Claude Bernard aligne bientôt les lois de la pathologie sur celles de la
physiologie dont il dégage le champ propre grâce à la notion de “ milieu intérieur ”.
Toute différence d’essence se trouve ainsi abolie entre fonctionnements normal et
pathologique de l’organisme. L’état pathologique pourra désormais, comme le
normal, faire l’objet d’études expérimentales en laboratoire. La célèbre expérience
dite du “ foie lavé ” témoigne de la fécondité d’une telle démarche. L’Introduction à
l’étude de la médecine expérimentale (1865) en fait un dogme populaire, transmis
par les écoles.
Mais ce sont les travaux de Louis Pasteur qui provoquent la secousse la
plus forte. Voici en effet un non-médecin, un chimiste et cristallographe, qui, en
étudiant des fermentations affectant la bière et le vin, impose brutalement à la
médecine “ un changement de destination et un déménagement de ses lieux
d’exercice ” (Canguilhem).
Avec la naissance de la bactériologie, la clinique se trouve en effet
désormais définitivement invitée à s’appuyer sur l’analyse pratiquée en laboratoire.
Grâce à elle, le médecin peut, et bientôt devra, sortir de son cabinet ou de l’hôpital
pour “ dépister ”, à l’école, à la caserne, dans les entreprises.

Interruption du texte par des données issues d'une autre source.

/-!
# KERNEL ALGEBRA ON `ℤ^d`, VII: A SYMMETRIC DECAYING KERNEL WITH A FLOOR — ITS FINITE SECTIONS ARE UNIFORMLY INVERTIBLE AND THE SECTION
# INVERSES CONVERGE, EXPONENTIALLY IN THE MARGIN, TO ITS DECAYING INVERSE: `T` symmetric, `|T(b,c)| ≤ Ce^{−δ|b−c|₁}`, `γΣ_Sg² ≤ ⟨g, Tg⟩_S` on
# finite supports ⟹ every section `T_S = (T(b,c))_{b,c ∈ S}` satisfies [B4] (5.6) with the SAME `(γ, C, δ)`, so ([B4] Sect. 5, tree-proved)
# `|T_S⁻¹(b,c)| ≤ c₁e^{−δ₁|b−c|₁}` uniformly in `S`; and if `N` is ANY decaying kernel with `TN = 1` then `(T_{Q_R})⁻¹(b,b′) → N(b,b′)` along the
# cubes with `|(T_{Q_R})⁻¹(b,b′) − N(b,b′)| ≤ c·(e^{−(ν′∕2)(R − |b|₁)} + e^{−(ν′∕2)(R − |b′|₁)})` — the `δ`-padded section inverse is a decaying LEFT
# inverse of the `δ`-padded section on `ℤ^d`, to which (227)∕(229) apply against the right inverse `N`.  The finite-matrix approximation of
# the perturbed next-scale Hessian `N_K` ((234) supplies symmetry, floor and decay of `T_K`), and the `ℤ^d` half of the torus → `ℤ^d`
# identification for the `H + K` column (row NE7b, node U5c; (194)∕(227)∕(229)∕[B4] Sect. 5 BY NAME; [folklore])

Cell `pub-balaban`, sub-cell `t4`, spine estimate NE7b (`T4WeightBudget.RelWeightBound`; the cell's OWN estimate — NOT PRINTED in
[Bałaban 1983–89], NOT PROVED).  Crux-route work under `Spine/NE7b/` by the row OWNER (`t4-ne7b-p1` gen 125, file (236)) under FREEZE
(0)'s crux-prover clause; NOTHING of Bałaban's is named as a Lean object, valued or asserted; no `T4Continuum/Support` leaf typed; no `def`,
no notation (sections are `Matrix.of fun b c : S => T b c`, the cubes and the padded kernels WRITTEN OUT); zero `sorry`; no road object
(pure kernel algebra).  Imports (BY NAME): the OWNER's (194) `…SupZdCoarseInverse` (`isPseudoDist_l1_section`, `sumBound_l1_section`,
`mem_cube_of_l1_le`, `cube_mono`; through it (193) `extendByZero_sum`, (191) `natAbs_sub_comm_sum`), (229)
`…SupZdKernelInverseCubeRate` (`inverse_ball_rate`; through it (227) `inverse_tendsto`), the Literature engine `B4Sect5Torus`
(`Hyp56`, `sect5Uniform_holds`, `isUnit_of_hyp56` = [B4] Sect. 5 PROVED over finite index sets), Mathlib's `Matrix.mul_nonsing_inv`,
`Matrix.nonsing_inv_mul`, `tsum_eq_sum`.

WHY (located).  (194)∕(195)∕(205) built `M = T_∞⁻¹` FROM its sections; the `H + K` column's `N_K` ((218)∕(219)) came from a Neumann series,
and (234) has just given `T_K` (for symmetric `K`) the three properties [B4] Sect. 5 consumes: symmetry, a floor on finite supports, decaying
entries.  What the finite-matrix approximants `(T_{K,S})⁻¹` converge to must then be `N_K` — but rather than re-running (194)'s cube-limit
construction and (195)'s Tannery identification, pad: `A_S = T` on `S × S`, `δ` elsewhere; `N_S = T_S⁻¹` on `S × S`, `δ` elsewhere.  `N_S` is a
decaying LEFT inverse of `A_S` on all of `ℤ^d` (a finite row computation), `A_S → T` entrywise along the cubes, all kernels bounded, and
`N` is a decaying RIGHT inverse of `T`: (227) `inverse_tendsto` gives the limit and (229) `inverse_ball_rate` (agreement on the `ℓ¹`-ball of
radius `R ⊆ Q_R`, `ε = 0`) the rate.  Stated for ANY `(T, N)`: the road instance is (234)'s `(T_K, N_K)` by name.

WHAT IS PROVED ([folklore]): §1 **`kernel_section_hyp56`** (symmetry + floor + decay ⟹ (5.6) for every section, same constants);
§2 **`kernel_section_inverse`** (`∃ c₁ δ₁ > 0` from `(γ, C, δ, d)`: uniform decay of all section inverses and the two finite identities);
§3 `padded_left_inverse`, `padded_inverse_decay`, `padded_bound`, `padded_tendsto` (the padded kernels); §4 THE END
**`section_inverses_tendsto`** (`∃ c₁ δ₁ > 0`: for ALL symmetric `T` with floor `γ` and decay `(C, δ)`, ALL decaying right inverses `N`
(`C_N`, `ν`): uniform section-inverse decay, `(T_{Q_R})⁻¹(b,b′) → N(b,b′)`, and the explicit exponential rate in the margins); §5 toy.

HONEST (what this is NOT).  Kernel algebra; the torus side of the `H + K` identification (seam estimates for `T_K^{torus}` against `T_K∘wm`,
[B4] (5.10) on the torus) is the sequel; nothing of the covariant propagators of [B4]–[B6]; nothing of Bałaban's asserted.  BY-NAME EFFECT ON
THE WALL: NONE.  NE7b NOT PRINTED ∕ NOT PROVED; spine PROVED 0∕9; rung (B)+1 — the programme's measures remain FINITE-torus statements; NOT the
mass gap, NOT Clay.  HONEST DEPENDENCY: continuum YM on T⁴ ⇐ BetaPertH ∧ nine spine estimates (0∕9 proved); BetaPertH ⇐ (D1) ∧ (D4) ∧
CAP+tail; G-an2-4 gates asym, D1 and NE2∕3∕4.
-/

set_option autoImplicit false

noncomputable section

namespace Summit.QuantumFields.BalabanUV.T4Continuum.NE7b.SupZdKernelSections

Le statut social de la
médecine change. La découverte des “ microbes ” permet de promouvoir une
notion toute nouvelle : celle de l’hygiène publique ; elle impose l’usage d’un
vocable dont l’équivoque, qui oscille entre santé et morale, sera mise à profit par
of Philosophical Life Sciences, 10, suppl. (1988), 15-29).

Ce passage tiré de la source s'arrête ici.